What is being asked
Which lines below fall between the one containing "(((W.babyStep)^[j] s).2 : ℝ) ≤" and the one containing "lab m = J.1)"? Repeat them exactly, counting both of those lines, and add nothing else.

Records excerpted from a collection
[Start of Attachment]
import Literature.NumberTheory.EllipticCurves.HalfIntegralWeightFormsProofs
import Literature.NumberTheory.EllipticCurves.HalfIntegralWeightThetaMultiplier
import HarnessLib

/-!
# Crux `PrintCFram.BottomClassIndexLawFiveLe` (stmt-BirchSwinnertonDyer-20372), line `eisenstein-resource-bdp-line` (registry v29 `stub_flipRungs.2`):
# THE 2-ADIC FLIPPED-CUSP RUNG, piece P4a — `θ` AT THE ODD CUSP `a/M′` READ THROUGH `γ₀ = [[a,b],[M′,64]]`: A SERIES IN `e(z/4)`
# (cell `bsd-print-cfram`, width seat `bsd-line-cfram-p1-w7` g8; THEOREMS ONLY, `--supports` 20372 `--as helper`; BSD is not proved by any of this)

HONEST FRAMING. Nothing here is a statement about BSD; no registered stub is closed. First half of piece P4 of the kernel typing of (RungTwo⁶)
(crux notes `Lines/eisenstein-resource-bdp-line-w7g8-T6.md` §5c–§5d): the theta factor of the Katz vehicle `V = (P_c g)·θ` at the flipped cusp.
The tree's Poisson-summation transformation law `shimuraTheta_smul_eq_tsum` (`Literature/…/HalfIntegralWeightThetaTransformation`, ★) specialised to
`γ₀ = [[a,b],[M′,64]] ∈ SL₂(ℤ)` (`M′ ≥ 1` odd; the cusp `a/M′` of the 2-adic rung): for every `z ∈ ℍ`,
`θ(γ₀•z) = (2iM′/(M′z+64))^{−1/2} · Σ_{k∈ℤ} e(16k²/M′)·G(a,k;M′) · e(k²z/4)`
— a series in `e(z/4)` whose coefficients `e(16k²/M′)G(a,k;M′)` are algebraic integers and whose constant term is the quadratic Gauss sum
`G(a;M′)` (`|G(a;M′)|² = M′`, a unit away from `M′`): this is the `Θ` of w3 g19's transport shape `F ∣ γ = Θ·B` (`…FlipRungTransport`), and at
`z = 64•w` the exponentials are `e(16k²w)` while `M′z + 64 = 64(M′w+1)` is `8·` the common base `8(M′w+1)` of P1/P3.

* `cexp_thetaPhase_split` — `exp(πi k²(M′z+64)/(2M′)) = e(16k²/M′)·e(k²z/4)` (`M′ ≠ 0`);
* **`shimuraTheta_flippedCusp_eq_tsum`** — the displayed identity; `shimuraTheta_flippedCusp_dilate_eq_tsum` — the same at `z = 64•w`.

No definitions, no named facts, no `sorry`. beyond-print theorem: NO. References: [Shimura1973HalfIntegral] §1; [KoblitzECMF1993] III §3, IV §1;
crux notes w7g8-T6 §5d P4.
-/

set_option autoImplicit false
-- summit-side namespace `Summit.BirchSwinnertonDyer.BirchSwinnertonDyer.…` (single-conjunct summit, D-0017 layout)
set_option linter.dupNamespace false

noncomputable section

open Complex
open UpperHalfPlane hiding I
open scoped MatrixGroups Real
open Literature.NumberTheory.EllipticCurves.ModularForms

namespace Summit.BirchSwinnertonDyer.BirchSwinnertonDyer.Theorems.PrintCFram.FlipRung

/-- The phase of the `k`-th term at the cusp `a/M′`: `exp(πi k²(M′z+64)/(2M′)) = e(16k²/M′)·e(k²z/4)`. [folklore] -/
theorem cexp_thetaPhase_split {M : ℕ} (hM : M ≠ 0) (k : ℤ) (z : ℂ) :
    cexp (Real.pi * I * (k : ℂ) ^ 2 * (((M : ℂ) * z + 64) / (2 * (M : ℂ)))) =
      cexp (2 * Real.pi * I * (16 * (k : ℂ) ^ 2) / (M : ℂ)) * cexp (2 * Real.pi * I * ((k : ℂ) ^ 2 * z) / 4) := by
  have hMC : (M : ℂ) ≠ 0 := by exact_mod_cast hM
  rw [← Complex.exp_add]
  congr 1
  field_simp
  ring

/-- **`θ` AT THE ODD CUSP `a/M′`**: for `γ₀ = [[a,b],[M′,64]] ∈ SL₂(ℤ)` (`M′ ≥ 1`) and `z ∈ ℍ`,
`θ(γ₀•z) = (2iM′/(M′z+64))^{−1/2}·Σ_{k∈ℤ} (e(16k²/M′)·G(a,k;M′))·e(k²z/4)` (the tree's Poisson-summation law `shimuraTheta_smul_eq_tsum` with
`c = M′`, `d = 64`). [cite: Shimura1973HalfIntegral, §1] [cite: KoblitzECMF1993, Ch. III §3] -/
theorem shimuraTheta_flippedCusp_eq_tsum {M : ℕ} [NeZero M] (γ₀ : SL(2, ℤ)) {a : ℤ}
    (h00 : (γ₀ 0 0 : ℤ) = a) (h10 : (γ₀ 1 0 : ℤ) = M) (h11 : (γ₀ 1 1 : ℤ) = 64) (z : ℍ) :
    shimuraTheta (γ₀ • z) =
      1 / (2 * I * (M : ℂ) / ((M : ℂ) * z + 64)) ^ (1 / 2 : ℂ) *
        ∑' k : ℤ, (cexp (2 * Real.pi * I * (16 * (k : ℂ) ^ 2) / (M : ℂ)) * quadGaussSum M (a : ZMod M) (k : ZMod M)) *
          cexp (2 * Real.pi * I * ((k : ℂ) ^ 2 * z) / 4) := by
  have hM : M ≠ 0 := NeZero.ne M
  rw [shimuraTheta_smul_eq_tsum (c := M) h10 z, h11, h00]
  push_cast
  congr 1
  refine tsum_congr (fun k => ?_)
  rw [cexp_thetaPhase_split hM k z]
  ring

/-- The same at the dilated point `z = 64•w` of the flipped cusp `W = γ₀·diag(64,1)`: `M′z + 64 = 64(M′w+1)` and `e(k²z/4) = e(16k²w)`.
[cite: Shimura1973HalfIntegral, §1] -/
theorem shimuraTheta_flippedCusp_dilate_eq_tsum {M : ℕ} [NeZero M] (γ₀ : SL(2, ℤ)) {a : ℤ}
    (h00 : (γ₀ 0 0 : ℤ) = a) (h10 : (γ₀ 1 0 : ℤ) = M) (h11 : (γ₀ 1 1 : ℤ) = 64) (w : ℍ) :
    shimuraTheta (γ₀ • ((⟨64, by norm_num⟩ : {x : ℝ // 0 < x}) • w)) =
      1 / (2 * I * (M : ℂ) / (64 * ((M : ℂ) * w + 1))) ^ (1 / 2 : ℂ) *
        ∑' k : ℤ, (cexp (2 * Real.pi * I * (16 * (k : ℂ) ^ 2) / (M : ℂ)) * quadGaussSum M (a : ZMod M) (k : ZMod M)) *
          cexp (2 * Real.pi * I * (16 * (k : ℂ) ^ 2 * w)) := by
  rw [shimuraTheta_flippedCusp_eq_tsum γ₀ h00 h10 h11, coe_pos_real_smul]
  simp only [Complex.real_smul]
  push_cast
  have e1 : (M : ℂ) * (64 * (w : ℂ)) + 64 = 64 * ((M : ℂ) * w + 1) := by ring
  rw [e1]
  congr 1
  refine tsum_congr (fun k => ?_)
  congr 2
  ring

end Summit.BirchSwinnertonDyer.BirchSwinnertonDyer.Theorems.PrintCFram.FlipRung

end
[End of Attachment]
[Start of Attachment]
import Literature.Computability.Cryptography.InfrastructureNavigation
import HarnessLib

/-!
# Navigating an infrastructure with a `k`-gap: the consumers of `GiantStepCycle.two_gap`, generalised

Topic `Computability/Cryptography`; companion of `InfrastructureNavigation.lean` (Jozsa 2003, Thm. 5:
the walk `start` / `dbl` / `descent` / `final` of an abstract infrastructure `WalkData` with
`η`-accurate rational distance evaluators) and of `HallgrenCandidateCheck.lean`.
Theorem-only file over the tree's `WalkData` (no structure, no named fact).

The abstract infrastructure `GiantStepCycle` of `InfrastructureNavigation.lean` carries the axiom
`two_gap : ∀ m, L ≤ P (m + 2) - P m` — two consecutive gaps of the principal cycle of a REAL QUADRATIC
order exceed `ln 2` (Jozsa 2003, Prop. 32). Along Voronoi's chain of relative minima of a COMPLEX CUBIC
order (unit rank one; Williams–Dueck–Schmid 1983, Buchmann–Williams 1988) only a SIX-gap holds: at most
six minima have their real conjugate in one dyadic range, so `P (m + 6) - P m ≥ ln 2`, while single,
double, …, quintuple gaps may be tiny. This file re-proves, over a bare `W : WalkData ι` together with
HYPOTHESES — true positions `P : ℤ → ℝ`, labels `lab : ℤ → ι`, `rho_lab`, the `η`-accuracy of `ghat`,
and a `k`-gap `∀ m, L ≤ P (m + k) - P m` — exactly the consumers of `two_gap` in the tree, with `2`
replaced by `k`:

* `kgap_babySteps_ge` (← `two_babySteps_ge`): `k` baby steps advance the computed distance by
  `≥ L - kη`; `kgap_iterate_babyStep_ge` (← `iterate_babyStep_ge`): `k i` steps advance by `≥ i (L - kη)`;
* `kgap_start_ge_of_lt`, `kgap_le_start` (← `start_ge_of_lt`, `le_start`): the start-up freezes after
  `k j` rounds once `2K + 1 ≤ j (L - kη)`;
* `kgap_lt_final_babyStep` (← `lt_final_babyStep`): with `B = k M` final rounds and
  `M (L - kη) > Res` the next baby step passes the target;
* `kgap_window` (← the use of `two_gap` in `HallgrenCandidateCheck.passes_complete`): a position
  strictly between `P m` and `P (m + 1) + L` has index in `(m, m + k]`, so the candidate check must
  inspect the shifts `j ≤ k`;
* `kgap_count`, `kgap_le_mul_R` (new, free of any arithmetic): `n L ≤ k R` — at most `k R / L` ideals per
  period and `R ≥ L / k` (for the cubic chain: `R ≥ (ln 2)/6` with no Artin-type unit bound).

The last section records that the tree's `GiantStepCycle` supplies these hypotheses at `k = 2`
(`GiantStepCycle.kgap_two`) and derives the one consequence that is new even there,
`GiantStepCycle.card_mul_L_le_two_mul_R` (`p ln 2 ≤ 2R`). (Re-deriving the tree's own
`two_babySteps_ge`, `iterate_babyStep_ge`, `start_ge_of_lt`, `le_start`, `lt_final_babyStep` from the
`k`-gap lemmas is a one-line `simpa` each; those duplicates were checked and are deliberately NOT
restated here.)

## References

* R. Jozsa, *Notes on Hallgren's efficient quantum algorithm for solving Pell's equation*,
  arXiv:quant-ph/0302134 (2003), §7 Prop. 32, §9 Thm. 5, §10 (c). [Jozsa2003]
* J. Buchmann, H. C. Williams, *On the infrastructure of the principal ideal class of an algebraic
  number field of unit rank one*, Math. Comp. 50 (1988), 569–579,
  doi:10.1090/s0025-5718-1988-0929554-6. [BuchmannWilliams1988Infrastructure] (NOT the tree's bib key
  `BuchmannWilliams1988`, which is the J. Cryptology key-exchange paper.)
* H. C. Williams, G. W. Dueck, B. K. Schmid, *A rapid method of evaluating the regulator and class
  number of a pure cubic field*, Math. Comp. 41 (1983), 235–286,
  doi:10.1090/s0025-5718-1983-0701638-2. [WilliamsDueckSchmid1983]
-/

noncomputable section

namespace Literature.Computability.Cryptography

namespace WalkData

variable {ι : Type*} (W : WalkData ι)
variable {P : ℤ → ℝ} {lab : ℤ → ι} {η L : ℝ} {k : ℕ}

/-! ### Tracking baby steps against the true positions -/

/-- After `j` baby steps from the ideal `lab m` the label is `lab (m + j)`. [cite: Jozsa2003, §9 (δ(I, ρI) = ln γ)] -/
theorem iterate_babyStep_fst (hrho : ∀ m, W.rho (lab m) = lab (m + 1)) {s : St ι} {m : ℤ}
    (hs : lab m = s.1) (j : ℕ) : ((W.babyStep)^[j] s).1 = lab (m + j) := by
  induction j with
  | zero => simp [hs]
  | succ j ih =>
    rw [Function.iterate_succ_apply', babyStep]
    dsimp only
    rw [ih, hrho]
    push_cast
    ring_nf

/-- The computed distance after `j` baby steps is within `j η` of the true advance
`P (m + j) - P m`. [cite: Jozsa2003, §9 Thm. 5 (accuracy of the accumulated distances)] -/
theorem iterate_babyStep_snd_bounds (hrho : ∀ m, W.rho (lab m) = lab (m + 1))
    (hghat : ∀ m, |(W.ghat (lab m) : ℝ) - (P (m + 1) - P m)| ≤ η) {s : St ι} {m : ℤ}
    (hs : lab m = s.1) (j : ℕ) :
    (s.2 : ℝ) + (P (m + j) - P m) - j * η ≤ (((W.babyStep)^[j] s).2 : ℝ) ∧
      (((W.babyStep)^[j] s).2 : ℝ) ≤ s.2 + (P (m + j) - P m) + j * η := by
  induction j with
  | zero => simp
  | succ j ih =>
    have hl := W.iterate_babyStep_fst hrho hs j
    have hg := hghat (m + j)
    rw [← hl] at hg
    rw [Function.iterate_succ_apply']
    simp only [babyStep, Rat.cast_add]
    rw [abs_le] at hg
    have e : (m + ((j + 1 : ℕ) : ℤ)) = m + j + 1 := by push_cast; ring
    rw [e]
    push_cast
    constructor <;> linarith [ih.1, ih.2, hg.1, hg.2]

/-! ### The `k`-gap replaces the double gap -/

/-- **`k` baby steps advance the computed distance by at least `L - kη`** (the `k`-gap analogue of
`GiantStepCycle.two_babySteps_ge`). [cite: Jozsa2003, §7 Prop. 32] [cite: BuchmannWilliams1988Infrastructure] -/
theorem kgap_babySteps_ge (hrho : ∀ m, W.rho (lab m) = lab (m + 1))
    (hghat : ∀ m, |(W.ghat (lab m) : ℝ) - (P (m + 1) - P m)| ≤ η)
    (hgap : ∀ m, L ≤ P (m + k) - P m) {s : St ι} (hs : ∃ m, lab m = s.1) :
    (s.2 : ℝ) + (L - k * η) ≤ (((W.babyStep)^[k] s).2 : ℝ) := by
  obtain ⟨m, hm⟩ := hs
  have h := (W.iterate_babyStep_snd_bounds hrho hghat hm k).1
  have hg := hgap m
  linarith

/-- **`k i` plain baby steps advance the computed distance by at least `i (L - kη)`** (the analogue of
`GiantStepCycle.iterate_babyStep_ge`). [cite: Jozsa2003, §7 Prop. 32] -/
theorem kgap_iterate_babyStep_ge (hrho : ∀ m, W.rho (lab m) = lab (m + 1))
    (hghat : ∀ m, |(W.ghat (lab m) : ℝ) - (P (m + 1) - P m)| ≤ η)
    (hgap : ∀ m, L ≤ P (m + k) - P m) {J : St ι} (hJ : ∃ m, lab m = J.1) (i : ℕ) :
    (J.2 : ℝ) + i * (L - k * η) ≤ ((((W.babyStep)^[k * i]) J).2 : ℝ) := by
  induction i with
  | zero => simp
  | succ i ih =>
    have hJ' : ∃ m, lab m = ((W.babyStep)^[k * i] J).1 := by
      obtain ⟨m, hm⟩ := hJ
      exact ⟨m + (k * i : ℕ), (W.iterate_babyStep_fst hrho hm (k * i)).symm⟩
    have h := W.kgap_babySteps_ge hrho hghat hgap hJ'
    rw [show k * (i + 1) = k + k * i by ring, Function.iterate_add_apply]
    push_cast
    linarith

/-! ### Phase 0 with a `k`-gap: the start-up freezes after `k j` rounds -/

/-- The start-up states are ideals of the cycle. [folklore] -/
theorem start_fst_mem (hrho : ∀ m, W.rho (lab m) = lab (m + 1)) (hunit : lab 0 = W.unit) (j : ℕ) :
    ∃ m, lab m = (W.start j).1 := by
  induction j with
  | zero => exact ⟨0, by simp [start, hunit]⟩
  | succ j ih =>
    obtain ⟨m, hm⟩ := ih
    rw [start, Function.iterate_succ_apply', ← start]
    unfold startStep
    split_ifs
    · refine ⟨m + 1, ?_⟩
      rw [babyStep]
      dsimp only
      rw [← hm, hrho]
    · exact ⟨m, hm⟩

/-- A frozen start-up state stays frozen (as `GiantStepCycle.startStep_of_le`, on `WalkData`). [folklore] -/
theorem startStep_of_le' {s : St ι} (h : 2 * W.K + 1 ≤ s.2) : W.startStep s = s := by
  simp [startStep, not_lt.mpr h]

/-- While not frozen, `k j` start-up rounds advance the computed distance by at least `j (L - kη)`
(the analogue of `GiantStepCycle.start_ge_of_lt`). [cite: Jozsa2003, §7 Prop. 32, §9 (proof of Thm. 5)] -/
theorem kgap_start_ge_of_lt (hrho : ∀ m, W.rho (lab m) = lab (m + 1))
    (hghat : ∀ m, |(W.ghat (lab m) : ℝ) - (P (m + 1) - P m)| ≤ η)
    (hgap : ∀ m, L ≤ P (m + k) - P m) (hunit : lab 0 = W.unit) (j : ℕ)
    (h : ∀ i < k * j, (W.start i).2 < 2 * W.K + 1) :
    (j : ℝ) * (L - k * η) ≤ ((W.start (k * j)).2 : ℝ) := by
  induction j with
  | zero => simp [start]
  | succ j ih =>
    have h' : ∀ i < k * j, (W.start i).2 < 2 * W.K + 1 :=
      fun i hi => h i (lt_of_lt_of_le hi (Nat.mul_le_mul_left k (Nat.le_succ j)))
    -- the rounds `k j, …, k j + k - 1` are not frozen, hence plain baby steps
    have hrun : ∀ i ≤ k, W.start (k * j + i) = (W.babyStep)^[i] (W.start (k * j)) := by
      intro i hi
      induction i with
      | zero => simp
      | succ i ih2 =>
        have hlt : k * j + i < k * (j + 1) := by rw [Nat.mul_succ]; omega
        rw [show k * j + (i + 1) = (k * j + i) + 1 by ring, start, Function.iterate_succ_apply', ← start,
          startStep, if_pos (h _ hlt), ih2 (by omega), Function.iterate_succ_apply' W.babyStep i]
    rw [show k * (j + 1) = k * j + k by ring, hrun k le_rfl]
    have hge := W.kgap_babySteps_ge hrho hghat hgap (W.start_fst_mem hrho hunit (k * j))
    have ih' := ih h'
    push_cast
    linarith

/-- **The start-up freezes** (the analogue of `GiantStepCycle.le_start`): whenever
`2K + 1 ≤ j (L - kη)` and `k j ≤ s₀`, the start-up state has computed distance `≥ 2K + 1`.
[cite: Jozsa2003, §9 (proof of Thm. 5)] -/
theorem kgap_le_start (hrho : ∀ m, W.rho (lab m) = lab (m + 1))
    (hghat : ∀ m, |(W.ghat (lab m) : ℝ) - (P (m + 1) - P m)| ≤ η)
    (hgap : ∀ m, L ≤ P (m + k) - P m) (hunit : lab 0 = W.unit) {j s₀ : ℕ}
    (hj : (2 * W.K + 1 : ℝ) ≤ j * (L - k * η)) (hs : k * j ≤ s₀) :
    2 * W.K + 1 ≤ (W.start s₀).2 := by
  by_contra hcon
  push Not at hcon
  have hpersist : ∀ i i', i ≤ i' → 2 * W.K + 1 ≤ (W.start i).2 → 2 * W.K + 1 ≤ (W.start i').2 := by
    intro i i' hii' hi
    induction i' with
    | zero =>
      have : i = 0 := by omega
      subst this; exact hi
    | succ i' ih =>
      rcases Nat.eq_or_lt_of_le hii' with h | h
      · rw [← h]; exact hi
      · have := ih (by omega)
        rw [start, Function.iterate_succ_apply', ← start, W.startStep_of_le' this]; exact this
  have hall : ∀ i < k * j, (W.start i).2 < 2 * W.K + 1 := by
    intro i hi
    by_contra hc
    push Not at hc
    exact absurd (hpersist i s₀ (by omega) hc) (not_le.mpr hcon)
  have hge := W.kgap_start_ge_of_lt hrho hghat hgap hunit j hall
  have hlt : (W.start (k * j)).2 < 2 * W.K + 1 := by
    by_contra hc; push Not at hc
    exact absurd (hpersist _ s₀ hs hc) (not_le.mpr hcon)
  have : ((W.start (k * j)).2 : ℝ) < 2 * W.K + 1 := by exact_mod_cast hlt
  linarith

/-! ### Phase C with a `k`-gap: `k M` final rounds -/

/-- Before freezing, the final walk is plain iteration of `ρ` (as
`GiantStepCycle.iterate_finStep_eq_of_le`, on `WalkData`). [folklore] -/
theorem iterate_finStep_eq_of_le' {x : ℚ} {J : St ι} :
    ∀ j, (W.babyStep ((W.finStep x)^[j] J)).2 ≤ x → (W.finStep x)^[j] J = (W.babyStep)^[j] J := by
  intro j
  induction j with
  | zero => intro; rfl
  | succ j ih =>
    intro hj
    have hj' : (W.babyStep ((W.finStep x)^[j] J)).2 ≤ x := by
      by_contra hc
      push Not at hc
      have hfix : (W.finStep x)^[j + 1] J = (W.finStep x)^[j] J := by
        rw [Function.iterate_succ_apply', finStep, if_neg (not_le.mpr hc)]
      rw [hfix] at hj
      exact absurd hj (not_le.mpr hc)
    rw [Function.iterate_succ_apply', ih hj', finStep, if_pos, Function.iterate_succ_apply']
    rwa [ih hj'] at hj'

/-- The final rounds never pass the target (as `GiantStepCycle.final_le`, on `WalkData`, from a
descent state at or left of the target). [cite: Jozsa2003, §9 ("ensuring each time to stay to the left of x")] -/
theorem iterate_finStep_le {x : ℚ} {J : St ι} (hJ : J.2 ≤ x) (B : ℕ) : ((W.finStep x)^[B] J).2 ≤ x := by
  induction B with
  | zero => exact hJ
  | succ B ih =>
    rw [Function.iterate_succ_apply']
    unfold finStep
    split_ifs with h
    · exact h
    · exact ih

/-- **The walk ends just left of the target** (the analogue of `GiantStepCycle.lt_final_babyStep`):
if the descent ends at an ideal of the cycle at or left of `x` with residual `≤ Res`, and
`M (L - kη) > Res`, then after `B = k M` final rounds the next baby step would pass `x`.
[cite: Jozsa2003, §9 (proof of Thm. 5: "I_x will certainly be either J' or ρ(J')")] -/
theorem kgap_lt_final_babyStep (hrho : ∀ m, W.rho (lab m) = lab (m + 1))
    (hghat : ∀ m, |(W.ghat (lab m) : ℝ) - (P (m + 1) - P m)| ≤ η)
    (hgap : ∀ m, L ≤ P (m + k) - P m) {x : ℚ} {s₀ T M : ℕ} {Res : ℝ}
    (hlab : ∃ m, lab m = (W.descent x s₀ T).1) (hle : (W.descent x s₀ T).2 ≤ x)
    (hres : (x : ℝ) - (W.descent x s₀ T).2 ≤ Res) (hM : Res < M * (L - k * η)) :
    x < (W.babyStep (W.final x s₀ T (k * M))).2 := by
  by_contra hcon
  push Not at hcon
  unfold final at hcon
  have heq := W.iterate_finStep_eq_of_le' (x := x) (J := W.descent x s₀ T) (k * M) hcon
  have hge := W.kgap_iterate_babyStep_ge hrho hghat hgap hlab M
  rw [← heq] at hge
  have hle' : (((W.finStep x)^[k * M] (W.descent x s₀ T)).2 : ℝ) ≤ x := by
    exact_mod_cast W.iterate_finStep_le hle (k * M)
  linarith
[End of Attachment]
Response area
      (((W.babyStep)^[j] s).2 : ℝ) ≤ s.2 + (P (m + j) - P m) + j * η := by
  induction j with
  | zero => simp
  | succ j ih =>
    have hl := W.iterate_babyStep_fst hrho hs j
    have hg := hghat (m + j)
    rw [← hl] at hg
    rw [Function.iterate_succ_apply']
    simp only [babyStep, Rat.cast_add]
    rw [abs_le] at hg
    have e : (m + ((j + 1 : ℕ) : ℤ)) = m + j + 1 := by push_cast; ring
    rw [e]
    push_cast
    constructor <;> linarith [ih.1, ih.2, hg.1, hg.2]

/-! ### The `k`-gap replaces the double gap -/

/-- **`k` baby steps advance the computed distance by at least `L - kη`** (the `k`-gap analogue of
`GiantStepCycle.two_babySteps_ge`). [cite: Jozsa2003, §7 Prop. 32] [cite: BuchmannWilliams1988Infrastructure] -/
theorem kgap_babySteps_ge (hrho : ∀ m, W.rho (lab m) = lab (m + 1))
    (hghat : ∀ m, |(W.ghat (lab m) : ℝ) - (P (m + 1) - P m)| ≤ η)
    (hgap : ∀ m, L ≤ P (m + k) - P m) {s : St ι} (hs : ∃ m, lab m = s.1) :
    (s.2 : ℝ) + (L - k * η) ≤ (((W.babyStep)^[k] s).2 : ℝ) := by
  obtain ⟨m, hm⟩ := hs
  have h := (W.iterate_babyStep_snd_bounds hrho hghat hm k).1
  have hg := hgap m
  linarith

/-- **`k i` plain baby steps advance the computed distance by at least `i (L - kη)`** (the analogue of
`GiantStepCycle.iterate_babyStep_ge`). [cite: Jozsa2003, §7 Prop. 32] -/
theorem kgap_iterate_babyStep_ge (hrho : ∀ m, W.rho (lab m) = lab (m + 1))
    (hghat : ∀ m, |(W.ghat (lab m) : ℝ) - (P (m + 1) - P m)| ≤ η)
    (hgap : ∀ m, L ≤ P (m + k) - P m) {J : St ι} (hJ : ∃ m, lab m = J.1) (i : ℕ) :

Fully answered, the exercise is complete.